**ASSIGNMENT**
Only the lines from the top of the data through the one with "p07's (P-rig) variants" are to be written out, each exactly as it stands.

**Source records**
/-
Copyright (c) 2026 the pub-hodgecm-mathlib formalisation cell (harness21).  R90-TF SLAB, section S10 (Rogawski 1990, Ch. 13.8), prover R90-C138-p01 (g0):
DEAL #88 (dealer R90-C138-plan (g4), 2026-09-05T03:35:40Z) — the keystone's ROW-6 inputs OF RECORD: the `hLO` binder from the ★ `hex` family, and the package `t₀`
IN THE KEYSTONE'S GERM SUBTYPE at the pins of record `bdRec ∕ σRec`; h413 = `stmt-HodgeConjecture-24833`, route `HCCMUnconditional`.
-/
import Summits.HodgeConjecture.HodgeConjecture.Theorems.R90S10HexOfLevelTraces       -- ★ p865075 (K2Liu-p13 #69 (b)): `exists_eigenvaluePackage_hexFamily_of_levelTraces_of_subset` (from `hPS♭`); brings ★ p07 rigidity + ★ C2
import Summits.HodgeConjecture.HodgeConjecture.Theorems.R90S10GermOfRecordMem         -- ★ p863389: `norm_classSphericalFunctional_le_heckeBoundOfRecord`, `classSphericalFunctional_heckeStarOfRecord`; brings ★ `bdRec`, `σRec`, `isHeckeTriple_cmLocalIntegralLevel`
import Summits.HodgeConjecture.HodgeConjecture.Theorems.R90S10FrozenFamilyMaps       -- ★ p863410 (this seat): `HeckeQs` (the keystone's `𝓗`)
import HarnessLib

/-!
# R90-TF ∕ S10 — ROW 6 OF RECORD FOR THE KEYSTONE: `hLO_of_hexFamily`, `exists_recordGerm_hexFamily_of_levelTraces`

Cell hodgecm-mathlib, slab R90-TF, section S10 = [Rogawski1990] §13.8 (p. 219 L2–L3), crux item h413 = `stmt-HodgeConjecture-24833`; kernel lane
`--kind proof --supports stmt-HodgeConjecture-24833 --as helper`; THEOREMS ONLY (no `def`, no instance, no notation, no `sorry`); never imports `Cruxes/…/Lines`.

The keystone ★ p865101 `Theorems/R90S10StabilisedAtEvp2OfInputs.lean :: stabilisedAtEvp_of_inputs` binds, for the germ package
`t₀ : {t : Ch13Sec6.EigenvaluePackage S (HeckeQs L) // (∀ i x, ‖t i x‖ ≤ bd i x) ∧ ∀ i x, t i (σ i x) = conj (t i x)}` (instantiated at the pins of record `bd := bdRec`,
`σ := σRec`, ★ `R90S10GermPinsOfRecordDefs`), the row-6 letters `hex` (∃-form: some admissible `U(Φ₃)(𝒪_w)`-spherical class of character `(t₀)_w` lies over `ρ_w`) and — in
★ p07's (P-rig) variants — `hLO` (every admissible unitarizable spherical class of character `(t₀)_w` lies over `ρ_w`).  THIS FILE supplies them OF RECORD:
* §1 `hLO_of_hexFamily` — `hex ⇒ hLO` by e.v.p. RIGIDITY (★ `liesOver_of_exists_of_unopClassSphericalCharacter_eq`, p07): a class with the character of the witness IS the
  witness [§13.6 p. 209; CartierCorvallis1979 §IV.1 Cor. 4.1].  Unconditional given `hex`.
* §2 `exists_recordGerm_hexFamily_of_levelTraces` — from ⟪U⟫, `μ|_{𝕀_{L⁺}} = ω`, the shrunk PS letter `hPS♭` (K2Liu-p13's road (b): ★ p865075) AND ONE NAMED LOCAL LETTER
  `hUnit` («every admissible `U(Φ₃)(𝒪_w)`-spherical class lying over `ρ_w` is UNITARIZABLE» — the unramified endoscopic transfer of the unitary `ρ_w` is unitary; class
  (E1-c)-local, NOT in house), the package `t₀` IN THE SUBTYPE at `bdRec ∕ σRec` with the `hex` family at `t₀.1`: the bare package of ★ p865075 is `bdRec`-bounded and `σRec`-real
  componentwise because its components ARE spherical characters of unitarizable classes (★ `norm_classSphericalFunctional_le_heckeBoundOfRecord`, ★
  `classSphericalFunctional_heckeStarOfRecord` — both REQUIRE unitarizability: that requirement IS the gap `hUnit`, reported as dealt) [§10.3 p. 159; §13.7 p. 213].
So the keystone's consumer does `obtain ⟨t₀, hex⟩ := exists_recordGerm_hexFamily_of_levelTraces hunr hμω 𝔣 S hv hPS♭ hUnit` and feeds `hex`, and `hLO_of_hexFamily 𝔣 S t₀.1 hex`
where the `hLO` form is asked.

HONEST LABEL: row 6 of record is paid modulo `hPS♭` (shrunk PS letter, ★ road (b)), `hUnit` (unitarizability of the partners, (E1-c)-local, new NAMED residual) and ⟪P⟫ ⟪U⟫; HC_CM is
proved only modulo the 7 printed citations (2 remaining named inputs: hLiu418 = `stmt-HodgeConjecture-24832`, h413 = `stmt-HodgeConjecture-24833`) until rung 0 closes; REL ≠ ★ ≠ BUILT.

## References
* [Rogawski1990] J. Rogawski, *Automorphic Representations of Unitary Groups in Three Variables*, Ann. of Math. Stud. 123 (1990), §13.8 p. 219 L2–L3; §13.6 p. 209; §13.7 p. 213;
  §10.3 p. 159; §12.1 p. 171.
* [CartierCorvallis1979] P. Cartier, *Representations of 𝔭-adic groups: a survey*, Proc. Sympos. Pure Math. 33.1 (1979), §IV.1 Thm. 4.1, Cor. 4.1–4.2.
* [DeitmarEchterhoff2014] A. Deitmar, S. Echterhoff, *Principles of Harmonic Analysis*, 2nd ed. (2014), Prop. 6.2.1.
-/

set_option autoImplicit false
set_option linter.dupNamespace false

noncomputable section

open scoped RestrictedProduct Matrix MatrixGroups
open Filter MeasureTheory NumberField IsDedekindDomain CompactlySupported
open Literature.NumberTheory.Rogawski1990 Literature.NumberTheory.Automorphic Literature.NumberTheory.Automorphic.UnitaryGroup
open Literature.NumberTheory.Automorphic.UnitaryGroup.CotangentForms Literature.NumberTheory.GaloisRepresentations
open Literature.NumberTheory.Automorphic.Arthur2013.Leaves.TECR
open Summit.HodgeConjecture.HodgeConjecture.Cruxes.H413
open Summit.HodgeConjecture.HodgeConjecture.Cruxes.H413.K2E1TraceFormulaBeta
open Summit.HodgeConjecture.HodgeConjecture.Cruxes.H413.K2E1SpectralTermsDiscreteHalf
open Summit.HodgeConjecture.HodgeConjecture.Cruxes.H413.K2E1EvpOfAutomorphicClass
open Summit.HodgeConjecture.HodgeConjecture.Cruxes.H413.K2E1EigenvaluePackageOfSpherical

namespace Summit.HodgeConjecture.HodgeConjecture.R90.S10

section Frozen

variable {L : Type} [Field L] [NumberField L] [IsCMField L] [DecidableEq (Pl L)] {μ : HeckeCharacter L} {v : Pl L}
  [MeasurableSpace (HLoc L v)] [BorelSpace (HLoc L v)] [MeasurableSpace (Gqs L v)] [BorelSpace (Gqs L v)]
  {νHv : Measure (HLoc L v)} {νQv : Measure (Gqs L v)} [νHv.IsHaarMeasure] [νHv.IsMulRightInvariant] [νQv.IsHaarMeasure] [νQv.IsMulRightInvariant]
  [∀ a : HLoc L v, MeasurableSpace (HLoc L v ⧸ Subgroup.centralizer ({a} : Set (HLoc L v)))]
  [∀ a : HLoc L v, BorelSpace (HLoc L v ⧸ Subgroup.centralizer ({a} : Set (HLoc L v)))]
  [∀ γ : Gqs L v, MeasurableSpace (Gqs L v ⧸ Subgroup.centralizer ({γ} : Set (Gqs L v)))]
  [∀ γ : Gqs L v, BorelSpace (Gqs L v ⧸ Subgroup.centralizer ({γ} : Set (Gqs L v)))]
  {mHv : OrbitalMeasureFamily (HLoc L v)} {mQv : OrbitalMeasureFamily (Gqs L v)} {πSt : IrrClass (HLoc L v)}
  [MeasurableSpace (G3 L).Adelic] [BorelSpace (G3 L).Adelic] [MeasurableSpace (H2 L).Adelic] [BorelSpace (H2 L).Adelic]
  [MeasurableSpace (GArch L)] [BorelSpace (GArch L)] [MeasurableSpace (HArch L)] [BorelSpace (HArch L)]
  [MeasurableSpace (H1Loc L v)] [MeasurableSpace (H1Arch L)] [MeasurableSpace (H1 L).Adelic] [BorelSpace (H1 L).Adelic]

/-! ## §1 `hex ⇒ hLO` by rigidity -/

/-- **THE `hLO` BINDER OF RECORD FROM THE `hex` FAMILY** (the `hLO` binder of ★ `rigidityAtGermLetter_of_liesOver` VERBATIM): if at each `w ≠ v`, `w ∉ S`, SOME admissible
`U(Φ₃)(𝒪_w)`-spherical class of character `(t₀)_w` lies over `ρ_w`, then EVERY admissible (unitarizable) spherical class of character `(t₀)_w` lies over `ρ_w` — it IS that
class (e.v.p. rigidity ★ `liesOver_of_exists_of_unopClassSphericalCharacter_eq`). [cite: Rogawski1990, §13.8 p. 219 L2–L3; §13.6 p. 209] [cite: CartierCorvallis1979, §IV.1 Cor. 4.1] -/
theorem hLO_of_hexFamily (𝔣 : S10FrozenDatum L μ v νHv νQv mHv mQv πSt) (S : Set (Pl L))
    (t₀ : Ch13Sec6.EigenvaluePackage S fun w => heckeAlgebra ℂ (Gqs L w) (cmLocalIntegralLevel L 3 (qsForm L) w))
    (hex : ∀ (w : {w : Pl L // w ≠ v}) (hwS : w.1 ∉ S), ∃ π₀ : IrrClass (Gqs L w.1), π₀.IsAdmissible ∧ ∃ h₀ : π₀.IsSpherical (cmLocalIntegralLevel L 3 (qsForm L) w.1),
      unopClassSphericalCharacter (cmLocalIntegralLevel L 3 (qsForm L) w.1) π₀ h₀ = t₀ ⟨w.1, hwS⟩ ∧
        LiesOver L μ w.1 (𝔣.𝔳.K w.1) (𝔣.𝔥.KH w.1) (𝔣.𝔳.νQ w) (𝔣.𝔳.νHw w) (𝔣.𝔳.mH w) (𝔣.𝔳.mQ w) π₀ (𝔣.𝔥.ρ w.1)) :
    ∀ (w : {w : Pl L // w ≠ v}) (hwS : w.1 ∉ S) (π : IrrClass (Gqs L w.1)), π.IsAdmissible → π.IsUnitarizable →
      ∀ hπ : π.IsSpherical (cmLocalIntegralLevel L 3 (qsForm L) w.1),
        unopClassSphericalCharacter (cmLocalIntegralLevel L 3 (qsForm L) w.1) π hπ = t₀ ⟨w.1, hwS⟩ →
          LiesOver L μ w.1 (𝔣.𝔳.K w.1) (𝔣.𝔥.KH w.1) (𝔣.𝔳.νQ w) (𝔣.𝔳.νHw w) (𝔣.𝔳.mH w) (𝔣.𝔳.mQ w) π (𝔣.𝔥.ρ w.1) :=
  fun w hwS π hadm _ hπ heig => liesOver_of_exists_of_unopClassSphericalCharacter_eq 𝔣 w (t₀ ⟨w.1, hwS⟩) (hex w hwS) π hadm hπ heig

/-! ## §2 The package OF RECORD in the germ subtype at `bdRec ∕ σRec`, modulo the unitarizability letter `hUnit` -/

set_option maxHeartbeats 800000 in  -- the germ subtype at `bdRec ∕ σRec` over `HeckeQs` vs `(cmDatum L 3 (qsForm L)).Local` (defeq unfoldings)
/-- **ROW 6 OF RECORD — the package `t₀` IN THE KEYSTONE'S GERM SUBTYPE with its `hex` family**: from ⟪U⟫, `μ|_{𝕀_{L⁺}} = ω`, the shrunk PS letter `hPS♭` (★ p865075's
binder, bytes verbatim) and the unitarizability letter `hUnit`, there is `t₀` bounded by `bdRec` and real for `σRec` (the keystone's subtype at the pins of record) such that at
every `w ≠ v`, `w ∉ S`, some admissible spherical class of character `(t₀.1)_w` lies over `ρ_w` (the keystone's `hex` binder VERBATIM).  The bound and the star law are ★
`norm_classSphericalFunctional_le_heckeBoundOfRecord` ∕ ★ `classSphericalFunctional_heckeStarOfRecord` at the UNITARIZABLE witness classes (`hUnit`).
[cite: Rogawski1990, §13.8 p. 219 L2–L3; §10.3 p. 159; §13.7 p. 213; §13.6 p. 209] [cite: DeitmarEchterhoff2014, Prop. 6.2.1] [cite: CartierCorvallis1979, §IV.1 Cor. 4.1–4.2] -/
theorem exists_recordGerm_hexFamily_of_levelTraces
    (hunr : ∀ w : Pl L, w ≠ v → ∀ W : PlacesOver L w, Algebra.IsUnramifiedAt (𝓞 ↥(maximalRealSubfield L)) W.1.asIdeal ∧ μ.IsUnramifiedAt W.1)
    (hμω : ∀ x : Literature.NumberTheory.GaloisRepresentations.ideleGroup ↥(maximalRealSubfield L),
      μ (AdeleRing.ideleBaseChange (↥(maximalRealSubfield L)) L x) = quadraticHeckeCharCM L x)
    (𝔣 : S10FrozenDatum L μ v νHv νQv mHv mQv πSt) (S : Set (Pl L)) (hv : v ∈ S)
    (hPS : ∀ w : {w : Pl L // w ≠ v}, ∃ (χ₂ : ↥(torusU (conjLocal L (IsCMField.complexConj L) w.1) (cmLocalForm L 2 w.1)) →* ℂˣ) (χ₁ : H1Loc L w.1 →* ℂˣ),
      IsOpen ((χ₁.ker : Subgroup (H1Loc L w.1)) : Set (H1Loc L w.1)) ∧
        Module.finrank ℂ ↥((cmPrincipalSeriesH L w.1 χ₂ χ₁).fixedPoints (𝔣.𝔥.KH w.1)) = 1 ∧
          (letI := 𝔣.𝔥.acV w.1
           letI := 𝔣.𝔥.mdV w.1
           letI := 𝔣.𝔳.msH w
           ∀ fH : HLoc L w.1 → ℂ, IsLocSmooth fH → IsLevel (𝔣.𝔥.KH w.1) fH →
             (𝔣.𝔥.ρ w.1).smoothTrace (𝔣.𝔳.νHw w) fH = (cmPrincipalSeriesH L w.1 χ₂ χ₁).smoothTrace (𝔣.𝔳.νHw w) fH))
    (hUnit : ∀ (w : {w : Pl L // w ≠ v}) (π₀ : IrrClass (Gqs L w.1)), π₀.IsAdmissible →
      ∀ h₀ : π₀.IsSpherical (cmLocalIntegralLevel L 3 (qsForm L) w.1),
        LiesOver L μ w.1 (𝔣.𝔳.K w.1) (𝔣.𝔥.KH w.1) (𝔣.𝔳.νQ w) (𝔣.𝔳.νHw w) (𝔣.𝔳.mH w) (𝔣.𝔳.mQ w) π₀ (𝔣.𝔥.ρ w.1) → π₀.IsUnitarizable) :
    ∃ t₀ : {t : Ch13Sec6.EigenvaluePackage S (HeckeQs L) //
        (∀ i x, ‖t i x‖ ≤ bdRec L (qsForm L) S i x) ∧ ∀ i x, t i (σRec L (qsForm L) S i x) = (starRingEnd ℂ) (t i x)},
      ∀ (w : {w : Pl L // w ≠ v}) (hwS : w.1 ∉ S), ∃ π₀ : IrrClass (Gqs L w.1), π₀.IsAdmissible ∧ ∃ h₀ : π₀.IsSpherical (cmLocalIntegralLevel L 3 (qsForm L) w.1),
        unopClassSphericalCharacter (cmLocalIntegralLevel L 3 (qsForm L) w.1) π₀ h₀ = t₀.1 ⟨w.1, hwS⟩ ∧
          LiesOver L μ w.1 (𝔣.𝔳.K w.1) (𝔣.𝔥.KH w.1) (𝔣.𝔳.νQ w) (𝔣.𝔳.νHw w) (𝔣.𝔳.mH w) (𝔣.𝔳.mQ w) π₀ (𝔣.𝔥.ρ w.1) := by
  obtain ⟨t, ht⟩ := exists_eigenvaluePackage_hexFamily_of_levelTraces_of_subset hunr hμω 𝔣 S hv hPS
  -- every component of the package is the spherical character of a UNITARIZABLE spherical class (the `hex` witness, `hUnit`)
  have aux : ∀ i : {i : Pl L // i ∉ S}, ∃ (π₀ : IrrClass (Gqs L i.1)) (h₀ : π₀.IsSpherical (cmLocalIntegralLevel L 3 (qsForm L) i.1)),
      π₀.IsUnitarizable ∧ unopClassSphericalCharacter (cmLocalIntegralLevel L 3 (qsForm L) i.1) π₀ h₀ = t i := fun i => by
    have hi : i.1 ≠ v := fun h => i.2 (h ▸ hv)
    obtain ⟨π₀, hadm, h₀, heq, hLO⟩ := ht ⟨i.1, hi⟩ i.2
    exact ⟨π₀, h₀, hUnit ⟨i.1, hi⟩ π₀ hadm h₀ hLO, heq⟩
  refine ⟨⟨t, fun i x => ?_, fun i x => ?_⟩, ht⟩
  · obtain ⟨π₀, h₀, hU, heq⟩ := aux i
    letI := isHeckeTriple_cmLocalIntegralLevel L (qsForm L) i.1
    rw [← heq, unopClassSphericalCharacter_apply, classSphericalCharacter_apply, bdRec_apply]
    exact norm_classSphericalFunctional_le_heckeBoundOfRecord (cmLocalIntegralLevel L 3 (qsForm L) i.1) π₀ h₀ hU x
  · obtain ⟨π₀, h₀, hU, heq⟩ := aux i
    letI := isHeckeTriple_cmLocalIntegralLevel L (qsForm L) i.1
    rw [← heq, unopClassSphericalCharacter_apply, unopClassSphericalCharacter_apply, classSphericalCharacter_apply, classSphericalCharacter_apply,
      σRec_apply]
    exact classSphericalFunctional_heckeStarOfRecord (cmLocalIntegralLevel L 3 (qsForm L) i.1) π₀ h₀ hU x

end Frozen

end Summit.HodgeConjecture.HodgeConjecture.R90.S10

end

**RESPONSE FOR THIS EXERCISE**
/-
Copyright (c) 2026 the pub-hodgecm-mathlib formalisation cell (harness21).  R90-TF SLAB, section S10 (Rogawski 1990, Ch. 13.8), prover R90-C138-p01 (g0):
DEAL #88 (dealer R90-C138-plan (g4), 2026-09-05T03:35:40Z) — the keystone's ROW-6 inputs OF RECORD: the `hLO` binder from the ★ `hex` family, and the package `t₀`
IN THE KEYSTONE'S GERM SUBTYPE at the pins of record `bdRec ∕ σRec`; h413 = `stmt-HodgeConjecture-24833`, route `HCCMUnconditional`.
-/
import Summits.HodgeConjecture.HodgeConjecture.Theorems.R90S10HexOfLevelTraces       -- ★ p865075 (K2Liu-p13 #69 (b)): `exists_eigenvaluePackage_hexFamily_of_levelTraces_of_subset` (from `hPS♭`); brings ★ p07 rigidity + ★ C2
import Summits.HodgeConjecture.HodgeConjecture.Theorems.R90S10GermOfRecordMem         -- ★ p863389: `norm_classSphericalFunctional_le_heckeBoundOfRecord`, `classSphericalFunctional_heckeStarOfRecord`; brings ★ `bdRec`, `σRec`, `isHeckeTriple_cmLocalIntegralLevel`
import Summits.HodgeConjecture.HodgeConjecture.Theorems.R90S10FrozenFamilyMaps       -- ★ p863410 (this seat): `HeckeQs` (the keystone's `𝓗`)
import HarnessLib

/-!
# R90-TF ∕ S10 — ROW 6 OF RECORD FOR THE KEYSTONE: `hLO_of_hexFamily`, `exists_recordGerm_hexFamily_of_levelTraces`

Cell hodgecm-mathlib, slab R90-TF, section S10 = [Rogawski1990] §13.8 (p. 219 L2–L3), crux item h413 = `stmt-HodgeConjecture-24833`; kernel lane
`--kind proof --supports stmt-HodgeConjecture-24833 --as helper`; THEOREMS ONLY (no `def`, no instance, no notation, no `sorry`); never imports `Cruxes/…/Lines`.

The keystone ★ p865101 `Theorems/R90S10StabilisedAtEvp2OfInputs.lean :: stabilisedAtEvp_of_inputs` binds, for the germ package
`t₀ : {t : Ch13Sec6.EigenvaluePackage S (HeckeQs L) // (∀ i x, ‖t i x‖ ≤ bd i x) ∧ ∀ i x, t i (σ i x) = conj (t i x)}` (instantiated at the pins of record `bd := bdRec`,
`σ := σRec`, ★ `R90S10GermPinsOfRecordDefs`), the row-6 letters `hex` (∃-form: some admissible `U(Φ₃)(𝒪_w)`-spherical class of character `(t₀)_w` lies over `ρ_w`) and — in
★ p07's (P-rig) variants — `hLO` (every admissible unitarizable spherical class of character `(t₀)_w` lies over `ρ_w`).  THIS FILE supplies them OF RECORD:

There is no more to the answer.